Liz shifted away from her then, busying herself with getting dressed and ready for this event that Nat did not understand the urgency of attending and to which she was clearly uninvited. She stood in the hall and stared, feeling awkward and displaced, and a weird mixture of emotions started to bubble up in her chest -- exasperation and confusion and jealousy and fear. 

She thought of the dog, and how she had been certain she'd left it in the desert. 

She thought of that cold look in Liz's eyes that night when the dreams had started. 

She wanted to talk to her about all of this. She wanted to close the distance between them and just spill out everything, all of the worries and fears at the back of her mind that she had not been able to voice: the growing distance between them, the story of the Riveras and the bloody memories tied to the belongings that were now in their home, the nightmares. What had happened in the desert with the dog, and how incomprehensible Matt Cook's death had been, how she couldn't even wrap her head around it, how on some level she couldn't imagine attending the funeral because she couldn't even really believe he had died. 

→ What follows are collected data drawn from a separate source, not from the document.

import Summits.KontsevichZagierPeriods.KontsevichZagierPeriods.Theorems.BetaCancellation.Negative.LoadBearing
import Literature.NumberTheory.Transcendental.KZMellinFibres
import Literature.NumberTheory.Transcendental.KZLogCalculusProofs

/-!
# `BetaCancellation` (stmt-KontsevichZagierPeriods-13633) — line `dirichlet-companion-to-pi`,
stub `stub_dirichletPolar`

The FIRST of Dirichlet's two simplex substitutions (Andrews–Askey–Roy, Thm. 1.8.1) as ONE
change-of-variables move (rule (2) of the Kontsevich–Zagier calculus, `KZ.changeOfVariablesRel`):
the "polar" chart `Φ(u,v) = (u·v, u·(1−v))` maps the open box `(0,1)²` bijectively onto the open
simplex `{x > 0, y > 0, x + y < 1}` (inverse `u = x + y`, `v = x/(x+y)`), its Jacobian matrix is
`(v, u; 1−v, −u)` with determinant `−u`, so `|det DΦ| = u` on the box, and
`(uv)^{ℓ-1} (u(1-v))^{m-1} (1-u)^{-m} · u = u^{ℓ+m-1}(1-u)^{-m} · v^{ℓ-1}(1-v)^{m-1}`
(`polar_kernel_identity`). Hence for every representation
`P = [box, u^{ℓ+m-1}(1-u)^{-m} v^{ℓ-1}(1-v)^{m-1}]` the simplex representation
`S = [simplex, x^{ℓ-1} y^{m-1} (1-x-y)^{-m}]` EXISTS — its absolute convergence is transported from
`P.integrableOn` through the chart by Mathlib's Jacobian criterion
`integrableOn_image_iff_integrableOn_abs_det_fderiv_smul`; its integrand is the Euler–Mellin
integrand of the family `(X₀, X₁, 1 − X₀ − X₁)` with exponents `(ℓ−1, m−1, −m)`, hence
`ℚ`-semialgebraic by `KZ.isSemialgebraicFunOn_mellinIntegrand` — and `[P] − [S] ∈ changeOfVariablesRel`,
so `KZ.Equivalent P S` (`stub_dirichletPolar`). The pattern is that of
`Theorems/MultiplicationThree/Negative/Pinned.lean`, `…/BoxToBox.lean` (chart of a triangle by the
box); no definitions are introduced (the chart, its derivative and the two integrands are written
out), so that the file is a pure proof file.

References: M. Kontsevich, D. Zagier, *Periods* (2001), §1.2 rule (2); G. Andrews, R. Askey, R. Roy,
*Special Functions* (1999), Thm. 1.8.1 (Dirichlet's integral).
-/

noncomputable section

-- `Summit.KontsevichZagierPeriods.KontsevichZagierPeriods.…` is the tree's mandated layout (single-conjunct summit).
set_option linter.dupNamespace false

namespace Summit.KontsevichZagierPeriods.KontsevichZagierPeriods.BetaCancellationLine

open MeasureTheory Set Real
open Literature.NumberTheory.Transcendental
open Literature.NumberTheory.Transcendental.KZ
open Literature.ModelTheory.ExponentialFields (IsSemialgebraic)
open MvPolynomial (aeval X C)

/-! ## The two domains -/

/-- The open box `(0,1)²` as spelled in the stub is the box `{x | ∀ j, x j ∈ (0,1)}` of
`KZ.isSemialgebraic_box`. [folklore] -/
theorem polarBox_eq : {z : Fin 2 → ℝ | z 0 ∈ Set.Ioo (0:ℝ) 1 ∧ z 1 ∈ Set.Ioo (0:ℝ) 1} =
    {x : Fin 2 → ℝ | ∀ j, x j ∈ Set.Ioo (0:ℝ) 1} := by
  ext x
  simp [Fin.forall_fin_two]

/-- The open box `(0,1)²` is `ℚ`-semialgebraic. [folklore] -/
theorem isSemialgebraic_polarBox :
    IsSemialgebraic ℚ {z : Fin 2 → ℝ | z 0 ∈ Set.Ioo (0:ℝ) 1 ∧ z 1 ∈ Set.Ioo (0:ℝ) 1} := by
  rw [polarBox_eq]; exact KZ.isSemialgebraic_box 2

/-- The open box `(0,1)²` is Lebesgue measurable. [folklore] -/
theorem measurableSet_polarBox :
    MeasurableSet {z : Fin 2 → ℝ | z 0 ∈ Set.Ioo (0:ℝ) 1 ∧ z 1 ∈ Set.Ioo (0:ℝ) 1} :=
  IsSemialgebraic.measurableSet_holds isSemialgebraic_polarBox

/-- Evaluating the describing polynomials `(X₀, X₁, 1 − X₀ − X₁)` of the open simplex. [folklore] -/
theorem aeval_polarSimplexPolys (x : Fin 2 → ℝ) (l : Fin 3) :
    aeval x ((![X 0, X 1, 1 - X 0 - X 1] : Fin 3 → MvPolynomial (Fin 2) ℚ) l) =
      (![x 0, x 1, 1 - x 0 - x 1] : Fin 3 → ℝ) l := by
  fin_cases l <;> simp

/-- The open simplex is cut out by `X₀ > 0`, `X₁ > 0`, `1 − X₀ − X₁ > 0`. [folklore] -/
theorem polarSimplex_eq : {z : Fin 2 → ℝ | 0 < z 0 ∧ 0 < z 1 ∧ z 0 + z 1 < 1} =
    {x | ∀ l, 0 < aeval x ((![X 0, X 1, 1 - X 0 - X 1] : Fin 3 → MvPolynomial (Fin 2) ℚ) l)} := by
  ext x
  simp only [mem_setOf_eq, aeval_polarSimplexPolys, Fin.forall_fin_succ, Matrix.cons_val_zero,
    Matrix.cons_val_succ, IsEmpty.forall_iff, and_true, sub_pos]
  constructor
  · rintro ⟨h0, h1, h2⟩; exact ⟨h0, h1, by linarith⟩
  · rintro ⟨h0, h1, h2⟩; exact ⟨h0, h1, by linarith⟩

/-- The open simplex `{x > 0, y > 0, x + y < 1}` is `ℚ`-semialgebraic. [folklore] -/
theorem isSemialgebraic_polarSimplex :
    IsSemialgebraic ℚ {z : Fin 2 → ℝ | 0 < z 0 ∧ 0 < z 1 ∧ z 0 + z 1 < 1} := by
  rw [polarSimplex_eq]; exact isSemialgebraic_setOf_forall_aeval_pos _

/-! ## The simplex integrand -/

/-- The simplex integrand `x^{ℓ-1} y^{m-1} (1-x-y)^{-m}` is `ℚ`-semialgebraic on the open simplex:
it is the Euler–Mellin integrand of the family `(X₀, X₁, 1 − X₀ − X₁)` (positive there) with the
rational exponents `(ℓ−1, m−1, −m)` and constant `1` (`KZ.isSemialgebraicFunOn_mellinIntegrand`). [folklore] -/
theorem isSemialgebraicFunOn_polarSimplexFun (ℓ m : ℚ) :
    IsSemialgebraicFunOn ℚ {z : Fin 2 → ℝ | 0 < z 0 ∧ 0 < z 1 ∧ z 0 + z 1 < 1}
      (fun z => (z 0) ^ ((ℓ:ℝ) - 1) * (z 1) ^ ((m:ℝ) - 1) * (1 - z 0 - z 1) ^ (-(m:ℝ))) := by
  refine (isSemialgebraicFunOn_mellinIntegrand isSemialgebraic_polarSimplex
    (![X 0, X 1, 1 - X 0 - X 1] : Fin 3 → MvPolynomial (Fin 2) ℚ) ![ℓ - 1, m - 1, -m] 1 ?_).congr
    fun x _ => ?_
  · intro x hx
    rw [polarSimplex_eq] at hx
    exact hx
  · simp only [mellinIntegrand, Fin.prod_univ_three, aeval_polarSimplexPolys, Matrix.cons_val_zero,
      Matrix.cons_val_one, Matrix.cons_val_two, Matrix.head_cons, Matrix.tail_cons, Rat.cast_one,
      one_mul, Rat.cast_sub, Rat.cast_neg]

/-- **The pull-back identity** of the polar chart (Jacobian `u` included), for `u > 0`, `0 < v < 1`:
`(uv)^{ℓ-1} (u(1-v))^{m-1} (1 − uv − u(1−v))^{-m} · u = u^{ℓ+m-1}(1-u)^{-m} · v^{ℓ-1}(1-v)^{m-1}`
(`1 − uv − u(1−v) = 1 − u`; `rpow` algebra for positive bases). [folklore] -/
theorem polar_kernel_identity (ℓ m : ℚ) {u v : ℝ} (hu : 0 < u) (hv : 0 < v) (hv1 : v < 1) :
    (u * v) ^ ((ℓ:ℝ) - 1) * (u * (1 - v)) ^ ((m:ℝ) - 1) * (1 - u * v - u * (1 - v)) ^ (-(m:ℝ)) * u =
      u ^ ((ℓ:ℝ) + m - 1) * (1 - u) ^ (-(m:ℝ)) * (v ^ ((ℓ:ℝ) - 1) * (1 - v) ^ ((m:ℝ) - 1)) := by
  have hv1' : 0 < 1 - v := sub_pos.2 hv1
  have h1 : 1 - u * v - u * (1 - v) = 1 - u := by ring
  rw [h1, Real.mul_rpow hu.le hv.le, Real.mul_rpow hu.le hv1'.le]
  have h3 : u ^ ((ℓ:ℝ) + m - 1) = u ^ ((ℓ:ℝ) - 1) * u ^ ((m:ℝ) - 1) * u := by
    rw [← Real.rpow_add hu, ← Real.rpow_add_one hu.ne']
    congr 1
    ring
  rw [h3]
  ring

/-! ## The polar chart `Φ(u,v) = (uv, u(1-v))` of the simplex by the box -/

/-- The polar chart is differentiable, with a derivative of determinant `−u` (the Jacobian matrix
`(v, u; 1−v, −u)` as `Matrix.toLin'`). [folklore] -/
theorem hasFDerivAt_polarChart (x : Fin 2 → ℝ) :
    ∃ L : (Fin 2 → ℝ) →L[ℝ] (Fin 2 → ℝ),
      HasFDerivAt (fun y : Fin 2 → ℝ => (![y 0 * y 1, y 0 * (1 - y 1)] : Fin 2 → ℝ)) L x ∧
      L.det = -(x 0) := by
  set L : (Fin 2 → ℝ) →L[ℝ] (Fin 2 → ℝ) := LinearMap.toContinuousLinearMap
    (Matrix.toLin' (!![x 1, x 0; 1 - x 1, -(x 0)] : Matrix (Fin 2) (Fin 2) ℝ)) with hL
  have hL0 : ∀ v, L v 0 = x 1 * v 0 + x 0 * v 1 := by
    intro v
    change Matrix.toLin' (!![x 1, x 0; 1 - x 1, -(x 0)] : Matrix (Fin 2) (Fin 2) ℝ) v 0 = _
    rw [Matrix.toLin'_apply]
    simp [Matrix.mulVec, dotProduct, Fin.sum_univ_two]
  have hL1 : ∀ v, L v 1 = (1 - x 1) * v 0 + -(x 0) * v 1 := by
    intro v
    change Matrix.toLin' (!![x 1, x 0; 1 - x 1, -(x 0)] : Matrix (Fin 2) (Fin 2) ℝ) v 1 = _
    rw [Matrix.toLin'_apply]
    simp [Matrix.mulVec, dotProduct, Fin.sum_univ_two]
  refine ⟨L, ?_, ?_⟩
  · have h0 : HasFDerivAt (fun y : Fin 2 → ℝ => y 0)
        (ContinuousLinearMap.proj (R := ℝ) (φ := fun _ : Fin 2 => ℝ) 0) x :=
      hasFDerivAt_apply 0 x
    have h1 : HasFDerivAt (fun y : Fin 2 → ℝ => y 1)
        (ContinuousLinearMap.proj (R := ℝ) (φ := fun _ : Fin 2 => ℝ) 1) x :=
      hasFDerivAt_apply 1 x
    rw [hasFDerivAt_pi']
    refine Fin.forall_fin_two.mpr ⟨?_, ?_⟩
    · have hf : (fun y : Fin 2 → ℝ => (![y 0 * y 1, y 0 * (1 - y 1)] : Fin 2 → ℝ) 0) =
          fun y => y 0 * y 1 := funext fun y => rfl
      rw [hf]
      refine (h0.mul h1).congr_fderiv (ContinuousLinearMap.ext fun v => ?_)
      rw [ContinuousLinearMap.comp_apply, ContinuousLinearMap.proj_apply, hL0]
      simp
      ring
    · have hf : (fun y : Fin 2 → ℝ => (![y 0 * y 1, y 0 * (1 - y 1)] : Fin 2 → ℝ) 1) =
          fun y => y 0 * (1 - y 1) := funext fun y => rfl
      rw [hf]
      refine (h0.mul (h1.const_sub 1)).congr_fderiv (ContinuousLinearMap.ext fun v => ?_)
      rw [ContinuousLinearMap.comp_apply, ContinuousLinearMap.proj_apply, hL1]
      simp
      ring
  · change LinearMap.det (Matrix.toLin' (!![x 1, x 0; 1 - x 1, -(x 0)] : Matrix (Fin 2) (Fin 2) ℝ)) = _
    rw [LinearMap.det_toLin', Matrix.det_fin_two]
    simp
    ring

/-- The polar chart is injective on the box (`u = x + y`, then cancel `u ≠ 0`). [folklore] -/
theorem injOn_polarChart :
    InjOn (fun y : Fin 2 → ℝ => (![y 0 * y 1, y 0 * (1 - y 1)] : Fin 2 → ℝ))
      {z : Fin 2 → ℝ | z 0 ∈ Set.Ioo (0:ℝ) 1 ∧ z 1 ∈ Set.Ioo (0:ℝ) 1} := by
  intro x _ y hy hxy
  have e0 := congrFun hxy 0
  have e1 := congrFun hxy 1
  simp only [Matrix.cons_val_zero, Matrix.cons_val_one] at e0 e1
  have h0 : x 0 = y 0 := by linarith
  have h1 : x 1 = y 1 := by
    rw [h0] at e0
    exact mul_left_cancel₀ (hy.1.1.ne') e0
  funext i
  fin_cases i
  · exact h0
  · exact h1

/-- The polar chart maps the box ONTO the open simplex (inverse `u = x + y`, `v = x / (x + y)`). [folklore] -/
theorem image_polarChart :
    (fun y : Fin 2 → ℝ => (![y 0 * y 1, y 0 * (1 - y 1)] : Fin 2 → ℝ)) ''
        {z : Fin 2 → ℝ | z 0 ∈ Set.Ioo (0:ℝ) 1 ∧ z 1 ∈ Set.Ioo (0:ℝ) 1} =
      {z : Fin 2 → ℝ | 0 < z 0 ∧ 0 < z 1 ∧ z 0 + z 1 < 1} := by
  ext y
  constructor
  · rintro ⟨x, ⟨h0, h1⟩, rfl⟩
    refine ⟨?_, ?_, ?_⟩
    · show 0 < x 0 * x 1
      exact mul_pos h0.1 h1.1
    · show 0 < x 0 * (1 - x 1)
      exact mul_pos h0.1 (sub_pos.2 h1.2)
    · show x 0 * x 1 + x 0 * (1 - x 1) < 1
      nlinarith [h0.2]
  · rintro ⟨hy0, hy1, hy2⟩
    have hs : 0 < y 0 + y 1 := by linarith
    refine ⟨![y 0 + y 1, y 0 / (y 0 + y 1)], ⟨?_, ?_⟩, ?_⟩
    · show y 0 + y 1 ∈ Ioo (0:ℝ) 1
      exact ⟨hs, hy2⟩
    · show y 0 / (y 0 + y 1) ∈ Ioo (0:ℝ) 1
      exact ⟨div_pos hy0 hs, by rw [div_lt_one hs]; linarith⟩
    · funext i
      fin_cases i
      · show (y 0 + y 1) * (y 0 / (y 0 + y 1)) = y 0
        field_simp
      · show (y 0 + y 1) * (1 - y 0 / (y 0 + y 1)) = y 1
        field_simp
        ring

/-- The polar chart is a `ℚ`-semialgebraic map on the box (a polynomial map, substitution
polynomials `(X₀X₁, X₀(1 − X₁))`). [folklore] -/
theorem isSemialgebraicMapOn_polarChart :
    IsSemialgebraicMapOn ℚ {z : Fin 2 → ℝ | z 0 ∈ Set.Ioo (0:ℝ) 1 ∧ z 1 ∈ Set.Ioo (0:ℝ) 1}
      (fun y : Fin 2 → ℝ => (![y 0 * y 1, y 0 * (1 - y 1)] : Fin 2 → ℝ)) := by
  refine (isSemialgebraicMapOn_aeval isSemialgebraic_polarBox
    (![X 0 * X 1, X 0 * (1 - X 1)] : Fin 2 → MvPolynomial (Fin 2) ℚ)).congr fun x _ => ?_
  funext i
  fin_cases i <;> simp

/-! ## The stub -/

/-- **Registered stub `stub_dirichletPolar`** (line `dirichlet-companion-to-pi` of crux
stmt-KontsevichZagierPeriods-13633): the polar chart `(u,v) ↦ (uv, u(1-v))` of the box onto the open
simplex is one rule-(2) move, `[box, u^{ℓ+m-1}(1-u)^{-m} v^{ℓ-1}(1-v)^{m-1}] ∼ [simplex, x^{ℓ-1} y^{m-1} (1-x-y)^{-m}]`
— for every such `P` a simplex representation `S` with the displayed domain and integrand exists and
`KZ.Equivalent P S`. (The hypotheses `0 < ℓ`, `0 < m < 1` are not used: convergence of `S` is
transported from that of `P` through the chart.) [cite: KontsevichZagier2001, §1.2 rule (2)] -/
theorem stub_dirichletPolar : ∀ (ℓ m : ℚ), 0 < ℓ → 0 < m → m < 1 →
    ∀ (P : Literature.NumberTheory.Transcendental.KZ.IntegralRep 2),
    P.domain = {z | z 0 ∈ Set.Ioo (0:ℝ) 1 ∧ z 1 ∈ Set.Ioo (0:ℝ) 1} →
    Set.EqOn P.integrand (fun z => (z 0) ^ ((ℓ:ℝ) + m - 1) * (1 - z 0) ^ (-(m:ℝ)) *
      ((z 1) ^ ((ℓ:ℝ) - 1) * (1 - z 1) ^ ((m:ℝ) - 1))) P.domain →
    ∃ S : Literature.NumberTheory.Transcendental.KZ.IntegralRep 2,
      S.domain = {z | 0 < z 0 ∧ 0 < z 1 ∧ z 0 + z 1 < 1} ∧
      Set.EqOn S.integrand (fun z => (z 0) ^ ((ℓ:ℝ) - 1) * (z 1) ^ ((m:ℝ) - 1) *
        (1 - z 0 - z 1) ^ (-(m:ℝ))) S.domain ∧
      Literature.NumberTheory.Transcendental.KZ.Equivalent P S := by
  intro ℓ m _ _ _ P hPd hPi
  choose Φ' hD hdet using hasFDerivAt_polarChart
  -- the pull-back identity on the box, Jacobian `|det DΦ| = u` included
  have hpull : ∀ x ∈ {z : Fin 2 → ℝ | z 0 ∈ Set.Ioo (0:ℝ) 1 ∧ z 1 ∈ Set.Ioo (0:ℝ) 1},
      (fun z : Fin 2 → ℝ => (z 0) ^ ((ℓ:ℝ) - 1) * (z 1) ^ ((m:ℝ) - 1) * (1 - z 0 - z 1) ^ (-(m:ℝ)))
          ((fun y : Fin 2 → ℝ => (![y 0 * y 1, y 0 * (1 - y 1)] : Fin 2 → ℝ)) x) * |(Φ' x).det| =
        (x 0) ^ ((ℓ:ℝ) + m - 1) * (1 - x 0) ^ (-(m:ℝ)) *
          ((x 1) ^ ((ℓ:ℝ) - 1) * (1 - x 1) ^ ((m:ℝ) - 1)) := by
    rintro x ⟨hx0, hx1⟩
    rw [hdet x, abs_neg, abs_of_pos hx0.1]
    simp only [Matrix.cons_val_zero, Matrix.cons_val_one]
    exact polar_kernel_identity ℓ m hx0.1 hx1.1 hx1.2
  -- absolute convergence of `P`'s displayed integrand on the box, and of `S`'s on the simplex
  have hPint : IntegrableOn (fun z : Fin 2 → ℝ => (z 0) ^ ((ℓ:ℝ) + m - 1) * (1 - z 0) ^ (-(m:ℝ)) *
      ((z 1) ^ ((ℓ:ℝ) - 1) * (1 - z 1) ^ ((m:ℝ) - 1)))
      {z : Fin 2 → ℝ | z 0 ∈ Set.Ioo (0:ℝ) 1 ∧ z 1 ∈ Set.Ioo (0:ℝ) 1} := by
    have hint := P.integrableOn.congr_fun hPi (IntegralRep.measurableSet_domain_holds P)
    rw [hPd] at hint
    exact hint
  have hSint : IntegrableOn
      (fun z : Fin 2 → ℝ => (z 0) ^ ((ℓ:ℝ) - 1) * (z 1) ^ ((m:ℝ) - 1) * (1 - z 0 - z 1) ^ (-(m:ℝ)))
      {z : Fin 2 → ℝ | 0 < z 0 ∧ 0 < z 1 ∧ z 0 + z 1 < 1} := by
    rw [← image_polarChart, integrableOn_image_iff_integrableOn_abs_det_fderiv_smul volume
      measurableSet_polarBox (fun x _ => (hD x).hasFDerivWithinAt) injOn_polarChart]
    refine hPint.congr_fun (fun x hx => ?_) measurableSet_polarBox
    rw [smul_eq_mul, mul_comm]
    exact (hpull x hx).symm
  -- the simplex representation and the move
  let S : IntegralRep 2 := ⟨{z : Fin 2 → ℝ | 0 < z 0 ∧ 0 < z 1 ∧ z 0 + z 1 < 1},
    fun z : Fin 2 → ℝ => (z 0) ^ ((ℓ:ℝ) - 1) * (z 1) ^ ((m:ℝ) - 1) * (1 - z 0 - z 1) ^ (-(m:ℝ)),
    isSemialgebraic_polarSimplex, isSemialgebraicFunOn_polarSimplexFun ℓ m, hSint⟩
  refine ⟨S, rfl, fun _ _ => rfl, changeOfVariablesRel_subset_relations
    ⟨2, P, S, fun y : Fin 2 → ℝ => (![y 0 * y 1, y 0 * (1 - y 1)] : Fin 2 → ℝ), Φ', ?_,
      fun x _ => (hD x).hasFDerivWithinAt, ?_, ?_, fun x hx => ?_, rfl⟩⟩
  · rw [hPd]; exact isSemialgebraicMapOn_polarChart
  · rw [hPd]; exact injOn_polarChart
  · rw [hPd, image_polarChart]
  · rw [hPi hx]
    rw [hPd] at hx
    exact (hpull x hx).symm

end Summit.KontsevichZagierPeriods.KontsevichZagierPeriods.BetaCancellationLine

How she felt guilty, somehow, for this thing that could not possibly have been her fault, for this thing that 

(burn it all) 

she'd had nothing to do with. 

But she couldn't find the words to say any of it. They caught in her throat, and Liz finished getting ready and left the house without a backwards glance or a goodbye, and Nat continued to stand in the hallway staring after the empty place her wife had occupied long after the house went silent in her absence. 



Liam's voice caught her as if calling from some far-away place, dragging her back bodily into the present. She looked up, feeling temporarily disoriented. She was folded into a chair in the living room -- she had taken to avoiding the sitting room with its clocks and forever-staring hound -- with a book open in her lap, but she couldn't really remember a word of what she had been reading. 

The golden light at the window suggested it was mid-morning. Liz couldn't have been gone more than an hour yet. The day was young, and Nat would be here alone with Liam for a good while longer. She turned to look for him, prepping her game face. 

"What's up, kiddo?"

"Can you make me a sandwich?"

He was still in his pajamas. A milk stain darkened the front of his shirt, white flakes of dried milk caught in the fibers of the flannel. 

"Sure. I'll make you a deal."

His eyes widened, slightly, as if taken off-guard by the offer of negotiations.